Metaphase spread preparation and staining
Metaphase spreads were prepared by treatment of cells with 0.1µg/ml colcemid (Roche) for 3h before trypsinization and swelling at 37°C for 5–10min in 0.075M KCl. Cells were fixed in a freshly prepared 3:1 mixture of methanol to acetic acid and stored at 4°C overnight or longer. Spreads were prepared by dropping cell solution onto cold glass slides exposed to steam from a 75°C water bath, flooding slide with acetic acid, before exposure of the dropped cells for 3–5s in steam. Slides were dried overnight before storage in 100% ethanol at −20°C. For visualization of fusions, slides were rinsed in PBS, fixed in 4% formaldehyde/PBS for 5min, and dehydrated in an ethanol series before co-denaturation of the slide and PNA probes (TelG-Cy3 PNA Bio F1006, CENPB-AF488 PNA Bio F3004) for 3min at 80°C in hybridization solution (10mM Tris-HCl pH 7.2, 70% formamide, 0.5% Roche 11096176001 blocking reagent). Hybridization was carried out for 2h at RT in the dark, before washing twice in 10mM Tris-HCl pH 7.2, 70% formamide and 0.1% BSA, then washing three times in 0.1M Tris-HCl pH 7.2, 0.15M NaCl, 0.08% Tween-20. DAPI was included in the second wash. Slides were dehydrated through an ethanol series before mounting with Prolong Gold antifade medium (Invitrogen).
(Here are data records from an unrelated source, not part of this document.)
/-- **Double contractions commute with `∇`**: for a field `T_y(A,A',C,C')` whose components are
differentiable at `x`, with `Q₁(A,A') = Σ g^{cc'} T_x(A,A',b_c,b_{c'})` and
`Q₂(C,C') = Σ g^{aa'} T_x(b_a,b_{a'},C,C')` bilinear,
`∂_W Σ g^{aa'}g^{cc'} T(b_a,b_{a'},b_c,b_{c'}) = Σ g^{aa'}g^{cc'} ∂_W T(b_a,b_{a'},b_c,b_{c'})
  − Σ g^{aa'}[Q₁(Γ(W,b_a),b_{a'}) + Q₁(b_a,Γ(W,b_{a'}))] − Σ g^{cc'}[Q₂(Γ(W,b_c),b_{c'}) + Q₂(b_c,Γ(W,b_{c'}))]`
(`sum_fderiv_ginv_smul` in each pair of slots). [cite: ONeill1983, Ch. 3, p. 86] -/
theorem IsMetricOn.fderiv_sum_ginv_ginv_mul (hG : IsMetricOn G V) (hx : x ∈ V)
    {T : E → E → E → E → E → ℝ}
    (hT : ∀ a a' c c', DifferentiableAt ℝ (fun y ↦ T y (b a) (b a') (b c) (b c')) x)
    (Q₁ : E →ₗ[ℝ] E →ₗ[ℝ] ℝ) (hQ₁ : ∀ A A', Q₁ A A' = ∑ c, ∑ c', ginv G b x c c' * T x A A' (b c) (b c'))
    (Q₂ : E →ₗ[ℝ] E →ₗ[ℝ] ℝ) (hQ₂ : ∀ C C', Q₂ C C' = ∑ a, ∑ a', ginv G b x a a' * T x (b a) (b a') C C')
    (W : E) :
    fderiv ℝ (fun y ↦ ∑ a, ∑ a', ∑ c, ∑ c', ginv G b y a a' * ginv G b y c c' *
        T y (b a) (b a') (b c) (b c')) x W =
      ∑ a, ∑ a', ∑ c, ∑ c', ginv G b x a a' * ginv G b x c c' *
          fderiv ℝ (fun y ↦ T y (b a) (b a') (b c) (b c')) x W
        - ∑ a, ∑ a', ginv G b x a a' * (Q₁ (chrAt G x W (b a)) (b a') + Q₁ (b a) (chrAt G x W (b a')))
        - ∑ c, ∑ c', ginv G b x c c' * (Q₂ (chrAt G x W (b c)) (b c') + Q₂ (b c) (chrAt G x W (b c'))) := by
  have hg : ∀ k l, DifferentiableAt ℝ (fun y ↦ ginv G b y k l) x := fun k l ↦
    ((hG.contDiffOn_ginv b k l x hx).contDiffAt (hG.mem_nhds hx)).differentiableAt (by simp)
  set g := ginv G b x with hgdef
  set dg : ι → ι → ℝ := fun k l ↦ fderiv ℝ (fun y ↦ ginv G b y k l) x W with hdg
  set dT : ι → ι → ι → ι → ℝ := fun a a' c c' ↦
    fderiv ℝ (fun y ↦ T y (b a) (b a') (b c) (b c')) x W with hdT
  -- the derivative of each term
  have hterm : ∀ a a' c c', fderiv ℝ (fun y ↦ ginv G b y a a' * ginv G b y c c' *
      T y (b a) (b a') (b c) (b c')) x W =
      dg a a' * g c c' * T x (b a) (b a') (b c) (b c') + g a a' * dg c c' * T x (b a) (b a') (b c) (b c')
        + g a a' * g c c' * dT a a' c c' := by
    intro a a' c c'
    rw [fderiv_fun_mul ((hg a a').fun_mul (hg c c')) (hT a a' c c'), fderiv_fun_mul (hg a a') (hg c c')]
    simp only [_root_.add_apply, _root_.smul_apply, smul_eq_mul, hgdef, hdg, hdT]
    ring
  rw [fderiv_fun_sum fun a _ ↦ ?_]
  swap
  · exact DifferentiableAt.fun_sum fun a' _ ↦ DifferentiableAt.fun_sum fun c _ ↦
      DifferentiableAt.fun_sum fun c' _ ↦ ((hg a a').fun_mul (hg c c')).fun_mul (hT a a' c c')
  simp only [_root_.sum_apply]
  have hinner : ∀ a, fderiv ℝ (fun y ↦ ∑ a', ∑ c, ∑ c', ginv G b y a a' * ginv G b y c c' *
      T y (b a) (b a') (b c) (b c')) x W = ∑ a', ∑ c, ∑ c',
      (dg a a' * g c c' * T x (b a) (b a') (b c) (b c') + g a a' * dg c c' * T x (b a) (b a') (b c) (b c')
        + g a a' * g c c' * dT a a' c c') := by
    intro a
    rw [fderiv_fun_sum fun a' _ ↦ ?_]
    swap
    · exact DifferentiableAt.fun_sum fun c _ ↦
        DifferentiableAt.fun_sum fun c' _ ↦ ((hg a a').fun_mul (hg c c')).fun_mul (hT a a' c c')
    simp only [_root_.sum_apply]
    refine Finset.sum_congr rfl fun a' _ ↦ ?_
    rw [fderiv_fun_sum fun c _ ↦ ?_]
    swap
    · exact DifferentiableAt.fun_sum fun c' _ ↦ ((hg a a').fun_mul (hg c c')).fun_mul (hT a a' c c')
    simp only [_root_.sum_apply]
    refine Finset.sum_congr rfl fun c _ ↦ ?_
    rw [fderiv_fun_sum fun c' _ ↦ ?_]
    swap
    · exact ((hg a a').fun_mul (hg c c')).fun_mul (hT a a' c c')
    simp only [_root_.sum_apply]
    exact Finset.sum_congr rfl fun c' _ ↦ hterm a a' c c'
  simp only [hinner, Finset.sum_add_distrib]
  -- the two groups of `∂g` terms
  have h1 : ∑ a, ∑ a', ∑ c, ∑ c', dg a a' * g c c' * T x (b a) (b a') (b c) (b c') =
      -∑ a, ∑ a', g a a' * (Q₁ (chrAt G x W (b a)) (b a') + Q₁ (b a) (chrAt G x W (b a'))) := by
    have key := hG.sum_fderiv_ginv_smul b hx Q₁ W
    simp only [smul_eq_mul] at key
    rw [← key]
    refine Finset.sum_congr rfl fun a _ ↦ Finset.sum_congr rfl fun a' _ ↦ ?_
    rw [hQ₁, Finset.mul_sum]
    refine Finset.sum_congr rfl fun c _ ↦ ?_
    rw [Finset.mul_sum]
    exact Finset.sum_congr rfl fun c' _ ↦ by simp only [hdg, hgdef]; ring
  have h2 : ∑ a, ∑ a', ∑ c, ∑ c', g a a' * dg c c' * T x (b a) (b a') (b c) (b c') =
      -∑ c, ∑ c', g c c' * (Q₂ (chrAt G x W (b c)) (b c') + Q₂ (b c) (chrAt G x W (b c'))) := by
    have key := hG.sum_fderiv_ginv_smul b hx Q₂ W
    simp only [smul_eq_mul] at key
    rw [sum_comm_pairs, ← key]
    refine Finset.sum_congr rfl fun c _ ↦ Finset.sum_congr rfl fun c' _ ↦ ?_
    rw [hQ₂, Finset.mul_sum]
    refine Finset.sum_congr rfl fun a _ ↦ ?_
    rw [Finset.mul_sum]
    exact Finset.sum_congr rfl fun a' _ ↦ by simp only [hdg, hgdef]; ring
  rw [h1, h2]
  simp only [hgdef, hdT]
  ring

end Contr₄

/-! ### The differential of `|Rm|²`: `d|Rm|²(W) = 2⟨∇_W Rm, Rm⟩` -/

section FirstDerivative

variable {ι : Type*} [Fintype ι] [FiniteDimensional ℝ E] [CompleteSpace E]
  {G : E → E →L[ℝ] E →L[ℝ] ℝ} {V : Set E} {x : E} (b : Basis ι ℝ E)

omit [CompleteSpace E] in
/-- **The derivative of a trace pairing**: for differentiable `A, B : E → End E`,
`∂_W tr(A B) = tr(∂_W A B) + tr(A ∂_W B)`. [folklore] -/
theorem fderiv_traceCLM_comp {A B : E → E →L[ℝ] E} (hA : DifferentiableAt ℝ A x)
    (hB : DifferentiableAt ℝ B x) (W : E) :
    fderiv ℝ (fun y ↦ traceCLM E ((A y).comp (B y))) x W =
      traceCLM E ((fderiv ℝ A x W).comp (B x)) + traceCLM E ((A x).comp (fderiv ℝ B x W)) := by
  have hc := (traceCLM E).hasFDerivAt.comp x (hA.hasFDerivAt.clm_comp hB.hasFDerivAt)
  rw [show (fun y ↦ traceCLM E ((A y).comp (B y))) = (traceCLM E) ∘ (fun y ↦ (A y).comp (B y))
    from rfl, hc.fderiv]
  simp only [ContinuousLinearMap.comp_apply, _root_.add_apply, ContinuousLinearMap.compL_apply,
    flip_apply, map_add]
  ring

/-- **The derivative of the trace pairing of curvature endomorphisms**:
`∂_W tr(R(A,C) R(A',C')) = tr(∂_W R(A,C) R(A',C')) + tr(R(A,C) ∂_W R(A',C'))`. [folklore] -/
theorem IsMetricOn.fderiv_traceCLM_riemAt_comp (hG : IsMetricOn G V) (hx : x ∈ V) (A C A' C' W : E) :
    fderiv ℝ (fun y ↦ traceCLM E ((riemAt G y A C).comp (riemAt G y A' C'))) x W =
      traceCLM E ((fderiv ℝ (fun y ↦ riemAt G y A C) x W).comp (riemAt G x A' C'))
        + traceCLM E ((riemAt G x A C).comp (fderiv ℝ (fun y ↦ riemAt G y A' C') x W)) :=
  fderiv_traceCLM_comp (hG.differentiableAt_riemAt hx A C) (hG.differentiableAt_riemAt hx A' C') W

/-- **The differential of `|Rm|²`** (Topping 2006, proof of Prop. 3.2.10: `d|Rm|² = 2⟨Rm, ∇Rm⟩`),
in coordinates: `∂_W |Rm|²_G = −Σ g^{aa'}g^{cc'} [tr((∇_W R)(b_a,b_c) R(b_{a'},b_{c'}))
  + tr(R(b_a,b_c) (∇_W R)(b_{a'},b_{c'}))]`. [cite: Topping2006, Prop. 3.2.10 (proof)] -/
theorem IsMetricOn.fderiv_rmNormSqAt (hG : IsMetricOn G V) (hx : x ∈ V) (W : E) :
    fderiv ℝ (rmNormSqAt G) x W = -∑ a, ∑ a', ∑ c, ∑ c', ginv G b x a a' * ginv G b x c c' *
      (traceCLM E ((covRiemAt G x W (b a) (b c)).comp (riemAt G x (b a') (b c')))
        + traceCLM E ((riemAt G x (b a) (b c)).comp (covRiemAt G x W (b a') (b c')))) := by
  -- the components and the two partial contractions
  set T : E → E → E → E → E → ℝ := fun y A A' C C' ↦
    traceCLM E ((riemAt G y A C).comp (riemAt G y A' C')) with hTdef
  have hT : ∀ a a' c c', DifferentiableAt ℝ (fun y ↦ T y (b a) (b a') (b c) (b c')) x := fun a a' c c' ↦
    ((traceCLM E).differentiableAt).comp x
      ((hG.differentiableAt_riemAt hx (b a) (b c)).clm_comp (hG.differentiableAt_riemAt hx (b a') (b c')))
  set Q₁ : E →ₗ[ℝ] E →ₗ[ℝ] ℝ := LinearMap.mk₂ ℝ
    (fun A A' ↦ ∑ c, ∑ c', ginv G b x c c' * T x A A' (b c) (b c'))
    (fun A₁ A₂ A' ↦ by
      simp only [hTdef, riemAt_add_left, ContinuousLinearMap.add_comp, map_add, mul_add,
        Finset.sum_add_distrib])
    (fun r A A' ↦ by
      simp only [hTdef, riemAt_smul_left, ContinuousLinearMap.smul_comp, map_smul, smul_eq_mul,
        Finset.mul_sum]
      exact Finset.sum_congr rfl fun _ _ ↦ Finset.sum_congr rfl fun _ _ ↦ by ring)
    (fun A A₁ A₂ ↦ by
      simp only [hTdef, riemAt_add_left, ContinuousLinearMap.comp_add, map_add, mul_add,
        Finset.sum_add_distrib])
    (fun r A A' ↦ by
      simp only [hTdef, riemAt_smul_left, ContinuousLinearMap.comp_smul, map_smul, smul_eq_mul,
        Finset.mul_sum]
      exact Finset.sum_congr rfl fun _ _ ↦ Finset.sum_congr rfl fun _ _ ↦ by ring) with hQ₁def
  set Q₂ : E →ₗ[ℝ] E →ₗ[ℝ] ℝ := LinearMap.mk₂ ℝ
    (fun C C' ↦ ∑ a, ∑ a', ginv G b x a a' * T x (b a) (b a') C C')
    (fun C₁ C₂ C' ↦ by
      simp only [hTdef, riemAt_add_right, ContinuousLinearMap.add_comp, map_add, mul_add,
        Finset.sum_add_distrib])
    (fun r C C' ↦ by
      simp only [hTdef, riemAt_smul_right, ContinuousLinearMap.smul_comp, map_smul, smul_eq_mul,
        Finset.mul_sum]
      exact Finset.sum_congr rfl fun _ _ ↦ Finset.sum_congr rfl fun _ _ ↦ by ring)
    (fun C C₁ C₂ ↦ by
      simp only [hTdef, riemAt_add_right, ContinuousLinearMap.comp_add, map_add, mul_add,
        Finset.sum_add_distrib])
    (fun r C C' ↦ by
      simp only [hTdef, riemAt_smul_right, ContinuousLinearMap.comp_smul, map_smul, smul_eq_mul,
        Finset.mul_sum]
      exact Finset.sum_congr rfl fun _ _ ↦ Finset.sum_congr rfl fun _ _ ↦ by ring) with hQ₂def
  have hQ₁ : ∀ A A', Q₁ A A' = ∑ c, ∑ c', ginv G b x c c' * T x A A' (b c) (b c') := fun _ _ ↦ rfl
  have hQ₂ : ∀ C C', Q₂ C C' = ∑ a, ∑ a', ginv G b x a a' * T x (b a) (b a') C C' := fun _ _ ↦ rfl
  have heq : rmNormSqAt G = fun y ↦ -∑ a, ∑ a', ∑ c, ∑ c', ginv G b y a a' * ginv G b y c c' *
      T y (b a) (b a') (b c) (b c') := funext fun y ↦ rmNormSqAt_eq_sum b
  rw [heq, fderiv_fun_neg, _root_.neg_apply, hG.fderiv_sum_ginv_ginv_mul b hx hT Q₁ hQ₁ Q₂ hQ₂ W]
  -- the derivative of the components
  set g := ginv G b x with hgdef
  set Γ := chrAt G x W with hΓ
  have hdT : ∀ a a' c c', fderiv ℝ (fun y ↦ T y (b a) (b a') (b c) (b c')) x W =
      traceCLM E ((covRiemAt G x W (b a) (b c)).comp (riemAt G x (b a') (b c')))
        + traceCLM E ((riemAt G x (b a) (b c)).comp (covRiemAt G x W (b a') (b c')))
        + (T x (Γ (b a)) (b a') (b c) (b c') + T x (b a) (Γ (b a')) (b c) (b c'))
        + (T x (b a) (b a') (Γ (b c)) (b c') + T x (b a) (b a') (b c) (Γ (b c'))) := by
    intro a a' c c'
    simp only [hTdef]
    rw [hG.fderiv_traceCLM_riemAt_comp hx, fderiv_riemAt_eq_covRiemAt, fderiv_riemAt_eq_covRiemAt]
    simp only [ContinuousLinearMap.add_comp, ContinuousLinearMap.sub_comp,
      ContinuousLinearMap.comp_add, ContinuousLinearMap.comp_sub, map_add, map_sub, hΓ]
    have hc := traceCLM_conj_cancel (chrAt G x W) (riemAt G x (b a) (b c)) (riemAt G x (b a') (b c'))
    linear_combination hc
  -- regroup the correction terms
  have hR1 : ∑ a, ∑ a', ∑ c, ∑ c', g a a' * g c c' *
      (T x (Γ (b a)) (b a') (b c) (b c') + T x (b a) (Γ (b a')) (b c) (b c')) =
      ∑ a, ∑ a', g a a' * (Q₁ (Γ (b a)) (b a') + Q₁ (b a) (Γ (b a'))) := by
    refine Finset.sum_congr rfl fun a _ ↦ Finset.sum_congr rfl fun a' _ ↦ ?_
    rw [hQ₁, hQ₁, mul_add, Finset.mul_sum, Finset.mul_sum, ← Finset.sum_add_distrib]
    refine Finset.sum_congr rfl fun c _ ↦ ?_
    rw [Finset.mul_sum, Finset.mul_sum, ← Finset.sum_add_distrib]
    exact Finset.sum_congr rfl fun c' _ ↦ by ring
  have hR2 : ∑ a, ∑ a', ∑ c, ∑ c', g a a' * g c c' *
      (T x (b a) (b a') (Γ (b c)) (b c') + T x (b a) (b a') (b c) (Γ (b c'))) =
      ∑ c, ∑ c', g c c' * (Q₂ (Γ (b c)) (b c') + Q₂ (b c) (Γ (b c'))) := by
    rw [sum_comm_pairs]
    refine Finset.sum_congr rfl fun c _ ↦ Finset.sum_congr rfl fun c' _ ↦ ?_
    rw [hQ₂, hQ₂, mul_add, Finset.mul_sum, Finset.mul_sum, ← Finset.sum_add_distrib]
    refine Finset.sum_congr rfl fun a _ ↦ ?_
    rw [Finset.mul_sum, Finset.mul_sum, ← Finset.sum_add_distrib]
    exact Finset.sum_congr rfl fun a' _ ↦ by ring
  simp only [hdT, mul_add, Finset.sum_add_distrib] at hR1 hR2 ⊢
  linarith

/-- `|Rm|²_G` is differentiable at the points of `V`. [folklore] -/
theorem IsMetricOn.differentiableAt_rmNormSqAt (hG : IsMetricOn G V) (hx : x ∈ V) :
    DifferentiableAt ℝ (rmNormSqAt G) x :=
  ((hG.contDiffOn_rmNormSqAt x hx).contDiffAt (hG.mem_nhds hx)).differentiableAt (by simp)

/-- `|Rm|²_G` is `C^∞` at the points of `V`. [folklore] -/
theorem IsMetricOn.contDiffAt_rmNormSqAt (hG : IsMetricOn G V) (hx : x ∈ V) :
    ContDiffAt ℝ ∞ (rmNormSqAt G) x :=
  (hG.contDiffOn_rmNormSqAt x hx).contDiffAt (hG.mem_nhds hx)

end FirstDerivative

/-! ### The Hessian and the Laplacian of `|Rm|²`: `Δ|Rm|² = 2⟨ΔRm, Rm⟩ + 2|∇Rm|²` -/

section SecondDerivative

variable {ι : Type*} [Fintype ι] [FiniteDimensional ℝ E] [CompleteSpace E]
  {G : E → E →L[ℝ] E →L[ℝ] ℝ} {V : Set E} {x : E} (b : Basis ι ℝ E)

omit [FiniteDimensional ℝ E] [CompleteSpace E] in
/-- Relabelling a double contraction using the symmetry of `g⁻¹`:
`Σ g^{aa'}g^{cc'} f(a',a,c',c) = Σ g^{aa'}g^{cc'} f(a,a',c,c')`. [folklore] -/
theorem sum_ginv_ginv_swap {g : ι → ι → ℝ} (hg : ∀ i j, g i j = g j i) (f : ι → ι → ι → ι → ℝ) :
    ∑ a, ∑ a', ∑ c, ∑ c', g a a' * g c c' * f a' a c' c =
      ∑ a, ∑ a', ∑ c, ∑ c', g a a' * g c c' * f a a' c c' := by
  rw [Finset.sum_comm]
  refine Finset.sum_congr rfl fun a _ ↦ Finset.sum_congr rfl fun a' _ ↦ ?_
  rw [Finset.sum_comm]
  refine Finset.sum_congr rfl fun c _ ↦ Finset.sum_congr rfl fun c' _ ↦ ?_
  rw [hg a' a, hg c' c]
For chromosome painting, slides were prepared as above for chromosome fusions, and co-denaturation of chromosome-specific paints (XCP-12 Metasystems D-0312-050-FI, XCP-21 Metasystems D-0321-050-OR) was carried out at 75°C for 2min, before hybridization overnight at 37°C. Post hybridization washes were 0.4× SSC for 2min at 72°C, 2× SSC, 0.05% Tween-20 for 30s, followed by counterstaining in DAPI for 15min, and a rinse in ddH2O before mounting in Prolong Gold antifade medium (Invitrogen). For karyotyping, slides were prepared as above, and analysis was carried out on DAPI stained chromosomes.
BAC probes
To identify individual chromosomes on metaphase spreads, BAC probes were ordered from BACPAC Genomics (Chr.12p11.2 RP11-90H7, Chr.18q12.3–21.1 RP11-91K12, Chr.6p21.2–21.3 RP11-79J17). Probe DNA was nick-translated with either Digoxigenin-11-UTP or Biotin-16-UTP (Roche) using DNase I (Roche) and DNA polymerase I (NEB) overnight at 15°C. Probes were precipitated with Cot1 human DNA (Invitrogen) and salmon sperm DNA (Invitrogen) and resuspended in 50% formamide, 2× SSC, and 10% dextran sulfate before denaturation for 8min at 80°C. Metaphase spreads were prepared as above, and slides were denatured with 70% formamide, 2× SSC for 2min at 80°C before dehydration through an ethanol series. Slides were co-denatured for 2min at 80°C with TelG-647 (PNA Bio F1014) in hybridization solution (10mM Tris-HCl pH 7.2, 70% formamide, 0.5% Roche 11096176001 blocking reagent) followed by a 2-h hybridization at RT. Denatured BAC probes were then applied and hybridized overnight at 37°C. Slides were washed for 3×5min in 1× SSC at 60°C, followed by a blocking step in 30μg/ml BSA, 4× SSC and 0.1% Tween-20 for 30min at 37°C. BAC probes were detected with anti-digoxigenin–rhodamine (Roche 11207750910, 1:400) and Avadin-FITC antibodies (VWR CAP21221, 1:400) in 10μg/ml BSA, 1× SSC, and 0.1% Tween-20 by incubating for 30min at 37°C, before washing twice for 5min in 4× SSC and 0.1% Tween-20 at 42°C. Counterstaining with DAPI was carried out for 15min at RT, before a further wash at 42°C in 4× SSC, 0.1% Tween-20, and mounting in Prolong Gold antifade (Invitrogen). Images were acquired on the Deltavision microscope equipment detailed above. Images were analyzed using FIJI52. Briefly, individual chromosomes were detected with the BAC probes. Intensity measurements of the TelG signal were quantified for each p-arm and q-arm of identified chromosomes. Measurements were also taken for all other telomeres in the same spread. Background subtracted measurements for all telomeres were compared to the shortest (lowest intensity) of the Chr.12p (or Chr.18p or Chr.6p) telomeres on each spread, and the results expressed as a ratio. For identification of fusions containing chromosome 12, the same protocol was carried out using a centromere probe (CENPB-AF488, PNA Bio F3004).
qPCR
RNA was isolated from cell pellets using a Qiagen RNeasy kit, according to the manufacturer’s instructions. cDNA was synthesized using Superscript IV first-strand synthesis (ThermoFisher). qPCR was carried with SYBER Green reagents (ThermoFisher) and run on a Life Technologies QuantStudio 12K machine. qPCR primer sequences are shown in Supplementary Table 3. Expression was quantified using the standard ΔΔCT method relative to β-actin.
TRAP assay
Telomerase activity was assessed using the TRAPeze kit (EMD Millipore S7700) according to the manufacturer’s instructions. Amplification products were resolved on 12% PAGE gels and visualized with EtBr staining.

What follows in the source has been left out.